The tent invites you in. I photographed the tents when there were in town (for the Fourth of July firework sellers), printed out the image and then painted over it.

The center spread is the tent pole holding the whole thing together.

Of course my own big cat, Mimi, who sits on all my work during the process can not be overlooked. Ringmaster, yep, that sounds about right. Zane is in there too, but it's a secret to find him.

Jerry Lewis is an image that must be in my work. Now how do I include Jerry Lewis in a book about the circus? He did play Vaudeville which is circus like, but I wanted it to make complete sense. Then it struck me, by thinking of Jerry Lewis, that this circus journal was missing the last important thing about a circus. And yes, it's just dawned on you now.
The Clown.

Like the circus, the clown is also a bit dark and gloomy. Jerry Lewis's clown is the same way and the perfect obvious choice to be highlighted. The book is King of Comedy by Shawn Levy.
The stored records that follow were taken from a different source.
import Literature.NumberTheory.EllipticCurves.BinaryQuarticIrreducibleDiscProofs
import Literature.NumberTheory.Sieve.DivisorBound
import Mathlib.RingTheory.Polynomial.GaussLemma
import Mathlib.NumberTheory.Divisors
import HarnessLib

/-!
# Bhargava–Shankar, Lemma 2.3: integral binary quartic forms that are reducible over `ℚ` with
# `a ≠ 0` are negligible — the counting core, in box form

`Proofs` companion (theorems only: no definitions, no named facts) of `BinaryQuarticForms.lean`
(`BinaryQuartic.IsIrreducible`, the class counts `N(S; X)` of Thm 2.1 =
`Literature.NumberTheory.EllipticCurves.bhargavaShankar_classCount`, which count *irreducible*
forms). Source: M. Bhargava, A. Shankar, *Binary quartic forms having bounded invariants, and the
boundedness of the average rank of elliptic curves*, Ann. of Math. (2) 181 (2015) 191–242, §2.2
"Estimates on reducibility", **Lemma 2.3** (same number in the held arXiv text `arXiv:1006.1002v2`,
p. 9–10, and in the published version):

> *Let `h ∈ G₀` be any element, where `G₀` is any fixed compact subset of `GL₂(ℝ)`. Then the
> number of integral binary quartic forms `ax⁴ + bx³y + cx²y² + dxy³ + ey⁴ ∈ 𝓡_X(hL_V^{(i)})` that
> are reducible over `ℚ` with `a ≠ 0` is `O(X^{2/3+ε})`, where the implied constant depends only
> on `G₀`.*

In the proof of Thm 2.1 (§2.3) the lattice points with `a ≠ 0` in the boxes `B(n, t, λ, X)` are
counted by Davenport's lemma (Prop. 2.6), and Lemma 2.3 is what allows one to discard the reducible
ones among them ("up to an error of `O(X^{2/3+ε})` due to the estimates on reducible forms in
Lemma 2.3", display (14)).

## What is proved

The printed proof is a counting argument on the coefficients: a point of
`𝓡_X(hL) ⊂ N'A'KΛ hL`, `λ < X^{1/24}`, has `a ≪ λ⁴t⁻⁴`, `b ≪ λ⁴t⁻²`, `c ≪ λ⁴`, `d ≪ λ⁴t²`,
`e ≪ λ⁴t⁴` (whence the printed "`a, b, c = O(X^{1/6})`, `ad, bd, ae = O(X^{2/6})`"), and inside such
a coefficient box the reducible forms with `a ≠ 0` are few because a factorisation over `ℤ` is
pinned down, up to divisor-function choices, by four of the five coefficients. This file proves
exactly that mechanism, for an **arbitrary coefficient box** — the form in which it is consumed by
any decomposition of `𝓡_X(hL)` into boxes (the passage from the region to boxes belongs to the
reduction theory of §2.1–2.3 and is not done here):

* `BinaryQuartic.ncard_reducible_box_le` — **for every `ε > 0` there is `K` such that for all
  integers `A, B, C, D, E ≥ 1`, the number of `f = (a, b, c, d, e) ∈ V_ℤ` with `a ≠ 0`, `f` not
  irreducible, `|a| ≤ A`, `|b| ≤ B`, `|c| ≤ C`, `|d| ≤ D`, `|e| ≤ E` is at most
  `K · (AE)^ε · (ABCD + ABDE + ABCE)`**; `BinaryQuartic.ncard_reducible_realBox_le` is the same
  with real bounds `A, …, E ≥ 1`. (For the boxes of the paper, `ABDE ≍ ABCD ≍ ABCE/t² ≍ λ¹⁶ ≤ X^{2/3}`.)

The steps, following the printed proof (p. 10 of the held text):

1. (`exists_mul_eq_toPoly_of_not_isIrreducible`, Gauss's lemma) if `a ≠ 0` and `f(x, 1)` is
   reducible in `ℚ[X]` then `f(x, 1) = G · H` in `ℤ[X]` with `(deg G, deg H) = (1, 3)` or `(2, 2)`;
   in coefficients (`eq_linMulCubic_of_toPoly_eq`, `eq_quadMulQuad_of_toPoly_eq`)
   `f = (pr, ps + qr, pt + qs, pu + qt, qu)` ("`px + qy` is a linear factor, `p ∣ a`, `q ∣ e`") or
   `f = (ps, pt + qs, pu + qt + rs, qu + rt, ru)` (two quadratic factors, `p ∣ a`, `r ∣ e`).
2. Forms with `e = 0`: at most `(2A+1)(2B+1)(2C+1)(2D+1)` ("the number of points with `a ≠ 0` and
   `e = 0`").
3. Linear factor, `e ≠ 0`: `f` is the image of `((p, r), (q, u), b, d)` with `pr = a`, `qu = e`
   (pairs of complementary divisors, `Int.divisorsAntidiag`), since `s = (b − qr)/p`,
   `t = (d − pu)/q` and then `c = pt + qs` are determined ("computing `f(−q, p)` and setting it
   equal to zero then uniquely determines `c`").
4. Two quadratic factors, `e ≠ 0`, with `ps = a`, `ru = e`: the linear system `sq + pt = b`,
   `uq + rt = d` (display (11)) in `q, t` has determinant `δ = sr − pu`; if `δ ≠ 0` then `(b, d)`
   determine `(q, t)` and then `c` ("nonsingular" case), and if `δ = 0` then `d = rb/p` is determined
   by `b`, so `f` is the image of `((p, s), (r, u), b, c)` ("singular" case).
5. The number of pairs `((p, ·), (r, ·))` of complementary divisors of `(a, e)`, summed over the
   box, is `≤ (2A+1)(2E+1) · 4 d(|a|) d(|e|) ≤ 36 K_ε² (AE)^{1+ε}` by the divisor bound
   `d(n) ≤ K_ε n^ε` (`Literature.NumberTheory.Sieve.exists_card_divisors_le_mul_rpow'`,
   Hardy–Wright Thm 315), whence the total
   `81·ABCD + 36K²(AE)^{1+ε}(18·BD + 9·BC) ≤ 648 K² (AE)^ε (ABCD + ABDE + ABCE)`.

## References

* M. Bhargava, A. Shankar, Ann. of Math. (2) 181 (2015) 191–242 = arXiv:1006.1002, §2.2,
  Lemma 2.3 and its proof; §2.3 display (14).
  [cite: BhargavaShankarAnnals2015, Lemma 2.3 (arXiv:1006.1002v2 numbering = published numbering)]
* G. H. Hardy, E. M. Wright, *An Introduction to the Theory of Numbers*, Thm 315 (`d(n) = O(n^ε)`),
  through the tree file `Literature/NumberTheory/Sieve/DivisorBound.lean`.

## Tree / Mathlib reuse

Tree: `BinaryQuartic.toPoly`, `IsIrreducible` (`BinaryQuarticForms`); `toPoly_map`
(`BinaryQuarticIrreducibleDiscProofs`); `toPoly_injective`, `natDegree_toPoly`, `toPoly_ne_zero`
(`BhargavaShankarCountingProofs`); `exists_card_divisors_le_mul_rpow'` (`Sieve/DivisorBound`).
Mathlib: `Polynomial.IsPrimitive.Int.irreducible_iff_irreducible_map_cast` (Gauss's lemma),
`Polynomial.eq_C_content_mul_primPart`, `Int.divisorsAntidiag`, `Int.divisors`, `Int.card_Icc`.
-/

noncomputable section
I love this creepy handsome duality.

We end with some popcorn. Seriously, I will take a photograph of anything, folks looked at me funny when I photographed the popcorn they served at the Morgenstern event, but you see it did come in handy, so who's right in the end?

 The end.
Note: Artist Leighanna Light held a class on Metal Art Journals in Nashville at the Art Is Life Retreat last Spring. Even though I was intimidated by her great journals and the fear of boring a hole in metal (and myself), I signed in anyway. Since then, I've made a bunch of metal journals and even had Mike Wolfe of the America Pickers sign my first found-junk one.